## Task
State the number of lines that hold "open" in the records below, with no other words.

## Supplied data
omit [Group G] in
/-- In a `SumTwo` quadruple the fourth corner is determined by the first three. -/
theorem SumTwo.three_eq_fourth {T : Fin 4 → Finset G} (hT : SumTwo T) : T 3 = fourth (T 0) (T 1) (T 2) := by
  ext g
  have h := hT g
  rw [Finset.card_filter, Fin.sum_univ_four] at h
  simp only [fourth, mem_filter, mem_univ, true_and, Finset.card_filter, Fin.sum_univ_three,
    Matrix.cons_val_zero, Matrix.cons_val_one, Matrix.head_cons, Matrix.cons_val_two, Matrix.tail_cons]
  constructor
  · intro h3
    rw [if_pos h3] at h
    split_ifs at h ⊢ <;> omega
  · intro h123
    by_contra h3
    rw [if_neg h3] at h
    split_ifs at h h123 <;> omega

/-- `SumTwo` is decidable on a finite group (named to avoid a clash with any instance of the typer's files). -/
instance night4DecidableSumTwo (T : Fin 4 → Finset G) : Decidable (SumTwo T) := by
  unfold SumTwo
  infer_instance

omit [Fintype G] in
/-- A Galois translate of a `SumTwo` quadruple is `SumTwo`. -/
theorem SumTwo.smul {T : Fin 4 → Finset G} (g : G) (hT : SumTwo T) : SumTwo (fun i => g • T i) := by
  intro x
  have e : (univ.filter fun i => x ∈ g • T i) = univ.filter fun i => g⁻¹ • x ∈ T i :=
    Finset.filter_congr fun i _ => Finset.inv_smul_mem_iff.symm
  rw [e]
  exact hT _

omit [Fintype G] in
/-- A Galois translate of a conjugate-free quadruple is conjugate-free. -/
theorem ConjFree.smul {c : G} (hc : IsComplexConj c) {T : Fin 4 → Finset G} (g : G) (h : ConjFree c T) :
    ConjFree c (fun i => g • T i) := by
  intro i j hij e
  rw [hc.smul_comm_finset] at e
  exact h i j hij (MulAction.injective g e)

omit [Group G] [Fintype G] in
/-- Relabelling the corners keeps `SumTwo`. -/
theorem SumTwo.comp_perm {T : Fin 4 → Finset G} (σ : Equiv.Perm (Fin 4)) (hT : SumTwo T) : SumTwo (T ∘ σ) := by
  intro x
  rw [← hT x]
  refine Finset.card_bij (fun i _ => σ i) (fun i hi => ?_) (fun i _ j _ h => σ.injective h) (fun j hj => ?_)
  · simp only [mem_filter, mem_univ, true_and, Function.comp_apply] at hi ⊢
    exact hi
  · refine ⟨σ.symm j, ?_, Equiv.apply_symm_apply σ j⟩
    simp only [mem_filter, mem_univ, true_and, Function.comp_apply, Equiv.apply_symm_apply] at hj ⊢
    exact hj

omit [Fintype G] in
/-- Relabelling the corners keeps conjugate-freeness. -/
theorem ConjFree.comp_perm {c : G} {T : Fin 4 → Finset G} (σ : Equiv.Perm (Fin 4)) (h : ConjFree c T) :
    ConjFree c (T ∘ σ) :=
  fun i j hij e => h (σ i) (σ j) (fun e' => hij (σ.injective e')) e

* * *

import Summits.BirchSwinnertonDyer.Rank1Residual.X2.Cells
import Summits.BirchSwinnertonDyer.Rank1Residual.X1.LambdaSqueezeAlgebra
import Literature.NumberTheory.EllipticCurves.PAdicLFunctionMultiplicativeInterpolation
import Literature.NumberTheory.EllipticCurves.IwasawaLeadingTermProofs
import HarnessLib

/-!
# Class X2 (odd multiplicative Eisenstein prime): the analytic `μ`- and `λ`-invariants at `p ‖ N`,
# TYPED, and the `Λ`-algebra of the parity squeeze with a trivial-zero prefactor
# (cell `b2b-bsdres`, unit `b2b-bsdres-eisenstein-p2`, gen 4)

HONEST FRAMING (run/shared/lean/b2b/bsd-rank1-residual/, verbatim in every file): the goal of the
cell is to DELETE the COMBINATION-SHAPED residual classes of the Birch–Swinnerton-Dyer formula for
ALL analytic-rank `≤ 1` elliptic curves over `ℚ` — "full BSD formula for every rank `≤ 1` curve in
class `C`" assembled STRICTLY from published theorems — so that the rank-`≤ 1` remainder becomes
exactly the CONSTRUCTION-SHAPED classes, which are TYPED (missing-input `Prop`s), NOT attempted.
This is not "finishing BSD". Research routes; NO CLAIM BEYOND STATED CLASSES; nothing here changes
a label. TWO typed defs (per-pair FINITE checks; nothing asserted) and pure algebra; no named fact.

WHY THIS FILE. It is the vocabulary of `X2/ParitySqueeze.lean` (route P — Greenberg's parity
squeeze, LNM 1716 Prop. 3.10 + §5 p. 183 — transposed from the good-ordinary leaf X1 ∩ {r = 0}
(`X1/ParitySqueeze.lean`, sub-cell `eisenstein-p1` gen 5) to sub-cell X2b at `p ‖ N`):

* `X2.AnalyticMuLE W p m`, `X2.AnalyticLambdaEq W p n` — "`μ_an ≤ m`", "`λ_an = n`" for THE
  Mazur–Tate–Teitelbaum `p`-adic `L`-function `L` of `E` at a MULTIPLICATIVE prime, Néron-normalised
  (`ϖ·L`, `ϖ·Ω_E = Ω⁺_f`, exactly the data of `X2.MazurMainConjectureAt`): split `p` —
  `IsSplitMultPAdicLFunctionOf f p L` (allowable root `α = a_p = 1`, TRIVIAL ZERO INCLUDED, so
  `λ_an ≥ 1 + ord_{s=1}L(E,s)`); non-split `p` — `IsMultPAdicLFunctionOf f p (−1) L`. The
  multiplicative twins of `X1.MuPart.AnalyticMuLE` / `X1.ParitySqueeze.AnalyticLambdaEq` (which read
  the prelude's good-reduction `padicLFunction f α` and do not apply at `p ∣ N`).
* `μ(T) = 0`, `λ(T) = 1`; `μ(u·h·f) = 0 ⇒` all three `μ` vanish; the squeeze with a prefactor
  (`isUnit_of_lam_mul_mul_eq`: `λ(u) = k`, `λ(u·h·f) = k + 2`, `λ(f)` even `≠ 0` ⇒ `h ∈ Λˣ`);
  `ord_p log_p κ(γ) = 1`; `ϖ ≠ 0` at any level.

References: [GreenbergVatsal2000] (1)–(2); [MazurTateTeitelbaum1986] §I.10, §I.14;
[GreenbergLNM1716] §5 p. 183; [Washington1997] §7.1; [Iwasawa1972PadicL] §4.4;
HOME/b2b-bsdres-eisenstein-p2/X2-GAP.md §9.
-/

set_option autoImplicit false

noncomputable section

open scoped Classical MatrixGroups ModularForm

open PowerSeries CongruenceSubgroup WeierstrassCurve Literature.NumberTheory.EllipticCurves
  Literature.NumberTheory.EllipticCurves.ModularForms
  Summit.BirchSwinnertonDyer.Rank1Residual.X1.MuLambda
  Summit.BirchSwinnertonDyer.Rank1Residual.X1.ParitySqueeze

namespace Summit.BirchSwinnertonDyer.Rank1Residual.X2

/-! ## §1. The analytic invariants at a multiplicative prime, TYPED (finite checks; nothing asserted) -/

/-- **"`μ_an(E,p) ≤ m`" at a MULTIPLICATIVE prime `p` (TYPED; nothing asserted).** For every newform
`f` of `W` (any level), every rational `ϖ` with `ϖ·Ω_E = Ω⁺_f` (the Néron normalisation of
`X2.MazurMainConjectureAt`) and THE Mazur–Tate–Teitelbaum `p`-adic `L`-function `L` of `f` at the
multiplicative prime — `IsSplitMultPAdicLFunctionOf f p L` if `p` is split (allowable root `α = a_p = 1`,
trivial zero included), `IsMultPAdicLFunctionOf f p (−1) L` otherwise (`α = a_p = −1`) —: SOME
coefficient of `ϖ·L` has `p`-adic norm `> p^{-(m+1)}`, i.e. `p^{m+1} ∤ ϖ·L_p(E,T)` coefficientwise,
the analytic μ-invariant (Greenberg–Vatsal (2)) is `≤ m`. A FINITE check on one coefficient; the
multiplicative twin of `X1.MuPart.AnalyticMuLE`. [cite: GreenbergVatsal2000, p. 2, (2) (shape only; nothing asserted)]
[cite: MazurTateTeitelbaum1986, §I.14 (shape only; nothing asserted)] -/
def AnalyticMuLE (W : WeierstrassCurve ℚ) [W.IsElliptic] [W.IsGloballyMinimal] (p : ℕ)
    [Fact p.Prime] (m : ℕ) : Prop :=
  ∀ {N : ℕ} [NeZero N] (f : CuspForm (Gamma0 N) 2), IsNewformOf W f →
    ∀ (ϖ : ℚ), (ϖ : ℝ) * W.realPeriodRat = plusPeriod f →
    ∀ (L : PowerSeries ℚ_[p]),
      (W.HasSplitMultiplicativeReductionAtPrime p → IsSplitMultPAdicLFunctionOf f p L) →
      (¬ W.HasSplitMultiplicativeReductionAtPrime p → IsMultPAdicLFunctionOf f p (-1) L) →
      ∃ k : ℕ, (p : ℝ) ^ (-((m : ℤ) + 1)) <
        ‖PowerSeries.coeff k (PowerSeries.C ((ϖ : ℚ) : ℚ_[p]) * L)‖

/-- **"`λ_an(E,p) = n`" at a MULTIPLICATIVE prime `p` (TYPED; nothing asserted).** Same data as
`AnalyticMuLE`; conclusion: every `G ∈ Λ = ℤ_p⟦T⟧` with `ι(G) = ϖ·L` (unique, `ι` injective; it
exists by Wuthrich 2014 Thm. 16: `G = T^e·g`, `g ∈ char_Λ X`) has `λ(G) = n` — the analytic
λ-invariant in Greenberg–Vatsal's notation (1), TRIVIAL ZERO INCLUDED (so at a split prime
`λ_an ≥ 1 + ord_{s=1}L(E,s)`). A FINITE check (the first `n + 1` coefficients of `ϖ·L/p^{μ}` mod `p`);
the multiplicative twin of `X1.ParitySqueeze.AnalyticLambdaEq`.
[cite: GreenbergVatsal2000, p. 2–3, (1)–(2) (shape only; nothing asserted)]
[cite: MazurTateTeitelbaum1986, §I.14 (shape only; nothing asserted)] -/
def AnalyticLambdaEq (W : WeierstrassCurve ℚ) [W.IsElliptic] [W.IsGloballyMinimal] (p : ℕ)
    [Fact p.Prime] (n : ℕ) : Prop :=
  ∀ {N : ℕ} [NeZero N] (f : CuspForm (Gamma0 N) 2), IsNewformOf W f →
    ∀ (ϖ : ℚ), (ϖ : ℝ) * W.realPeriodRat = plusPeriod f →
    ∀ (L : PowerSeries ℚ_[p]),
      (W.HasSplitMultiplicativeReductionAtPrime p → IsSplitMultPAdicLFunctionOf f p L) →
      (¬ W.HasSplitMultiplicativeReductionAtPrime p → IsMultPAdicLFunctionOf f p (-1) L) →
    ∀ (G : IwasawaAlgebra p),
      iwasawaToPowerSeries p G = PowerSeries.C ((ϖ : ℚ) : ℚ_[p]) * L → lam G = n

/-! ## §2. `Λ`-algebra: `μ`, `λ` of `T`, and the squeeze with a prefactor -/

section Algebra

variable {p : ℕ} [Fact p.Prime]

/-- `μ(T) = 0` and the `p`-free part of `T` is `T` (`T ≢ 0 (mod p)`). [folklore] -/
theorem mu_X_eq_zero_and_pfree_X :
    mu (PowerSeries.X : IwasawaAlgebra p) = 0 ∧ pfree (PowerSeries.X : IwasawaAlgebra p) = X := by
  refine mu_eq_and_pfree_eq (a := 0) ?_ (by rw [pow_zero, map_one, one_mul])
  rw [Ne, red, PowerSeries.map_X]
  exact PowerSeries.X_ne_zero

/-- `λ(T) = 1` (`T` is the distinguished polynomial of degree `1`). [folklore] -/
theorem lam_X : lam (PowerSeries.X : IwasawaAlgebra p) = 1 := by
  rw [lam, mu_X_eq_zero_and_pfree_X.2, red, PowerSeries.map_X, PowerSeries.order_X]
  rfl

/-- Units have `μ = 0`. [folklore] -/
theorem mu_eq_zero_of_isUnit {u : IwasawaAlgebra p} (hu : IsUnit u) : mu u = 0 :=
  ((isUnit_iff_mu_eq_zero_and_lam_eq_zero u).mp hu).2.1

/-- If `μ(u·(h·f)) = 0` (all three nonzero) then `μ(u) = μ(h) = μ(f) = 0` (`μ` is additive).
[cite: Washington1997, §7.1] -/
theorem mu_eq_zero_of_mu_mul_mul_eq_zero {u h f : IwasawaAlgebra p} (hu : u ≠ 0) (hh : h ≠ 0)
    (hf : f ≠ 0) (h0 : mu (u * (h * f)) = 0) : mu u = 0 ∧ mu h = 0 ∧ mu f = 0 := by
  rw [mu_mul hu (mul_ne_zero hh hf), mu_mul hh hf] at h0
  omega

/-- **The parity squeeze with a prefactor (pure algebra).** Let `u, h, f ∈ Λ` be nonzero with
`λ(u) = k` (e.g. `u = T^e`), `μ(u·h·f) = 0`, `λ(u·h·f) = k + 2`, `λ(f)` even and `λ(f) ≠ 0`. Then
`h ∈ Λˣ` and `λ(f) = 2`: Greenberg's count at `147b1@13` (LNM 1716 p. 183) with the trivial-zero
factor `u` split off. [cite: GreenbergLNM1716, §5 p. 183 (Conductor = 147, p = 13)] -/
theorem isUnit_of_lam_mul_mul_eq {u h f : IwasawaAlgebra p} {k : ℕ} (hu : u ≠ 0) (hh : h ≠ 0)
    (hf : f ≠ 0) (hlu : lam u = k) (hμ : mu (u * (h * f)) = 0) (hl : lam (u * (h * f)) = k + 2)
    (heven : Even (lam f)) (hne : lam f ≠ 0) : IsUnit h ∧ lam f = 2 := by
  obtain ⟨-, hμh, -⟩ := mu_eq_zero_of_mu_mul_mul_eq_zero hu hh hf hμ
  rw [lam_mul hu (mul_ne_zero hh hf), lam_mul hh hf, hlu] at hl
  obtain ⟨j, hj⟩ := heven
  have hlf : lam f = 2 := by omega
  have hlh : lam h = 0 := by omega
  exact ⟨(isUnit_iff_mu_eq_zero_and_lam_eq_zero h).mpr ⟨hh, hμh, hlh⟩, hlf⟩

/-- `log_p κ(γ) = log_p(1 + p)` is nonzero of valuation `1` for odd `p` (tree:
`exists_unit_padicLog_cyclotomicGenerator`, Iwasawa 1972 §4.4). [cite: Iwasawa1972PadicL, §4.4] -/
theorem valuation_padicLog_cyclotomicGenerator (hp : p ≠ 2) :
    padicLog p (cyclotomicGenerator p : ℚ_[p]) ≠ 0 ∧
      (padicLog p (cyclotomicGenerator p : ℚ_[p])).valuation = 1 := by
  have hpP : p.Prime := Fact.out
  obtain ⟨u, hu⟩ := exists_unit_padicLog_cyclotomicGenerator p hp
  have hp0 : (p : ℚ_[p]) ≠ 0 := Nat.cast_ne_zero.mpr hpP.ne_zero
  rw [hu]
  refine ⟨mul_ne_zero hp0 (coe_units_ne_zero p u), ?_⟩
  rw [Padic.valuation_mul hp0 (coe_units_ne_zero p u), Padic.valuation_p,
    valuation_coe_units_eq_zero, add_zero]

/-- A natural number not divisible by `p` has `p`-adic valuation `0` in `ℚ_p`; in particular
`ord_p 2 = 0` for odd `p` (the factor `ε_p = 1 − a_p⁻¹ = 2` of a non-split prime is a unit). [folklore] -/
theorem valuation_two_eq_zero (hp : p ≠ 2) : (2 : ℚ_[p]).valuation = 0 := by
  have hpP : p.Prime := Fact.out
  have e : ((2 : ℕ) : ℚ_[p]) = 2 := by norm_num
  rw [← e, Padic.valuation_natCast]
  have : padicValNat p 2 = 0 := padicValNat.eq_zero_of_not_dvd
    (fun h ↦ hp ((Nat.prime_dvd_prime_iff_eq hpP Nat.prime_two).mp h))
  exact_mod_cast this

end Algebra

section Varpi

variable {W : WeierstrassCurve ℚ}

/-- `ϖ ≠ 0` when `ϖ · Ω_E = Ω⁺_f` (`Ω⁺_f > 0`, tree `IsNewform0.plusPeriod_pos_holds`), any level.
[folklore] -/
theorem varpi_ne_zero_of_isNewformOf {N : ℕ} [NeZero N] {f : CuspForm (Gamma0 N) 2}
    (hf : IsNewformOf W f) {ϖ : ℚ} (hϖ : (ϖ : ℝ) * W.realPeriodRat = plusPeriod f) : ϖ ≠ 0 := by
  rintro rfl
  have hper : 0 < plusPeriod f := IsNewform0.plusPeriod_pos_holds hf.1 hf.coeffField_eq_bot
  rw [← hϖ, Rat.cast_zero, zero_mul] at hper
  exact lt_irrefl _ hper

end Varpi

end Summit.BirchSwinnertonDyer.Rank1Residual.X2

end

## Task solution
2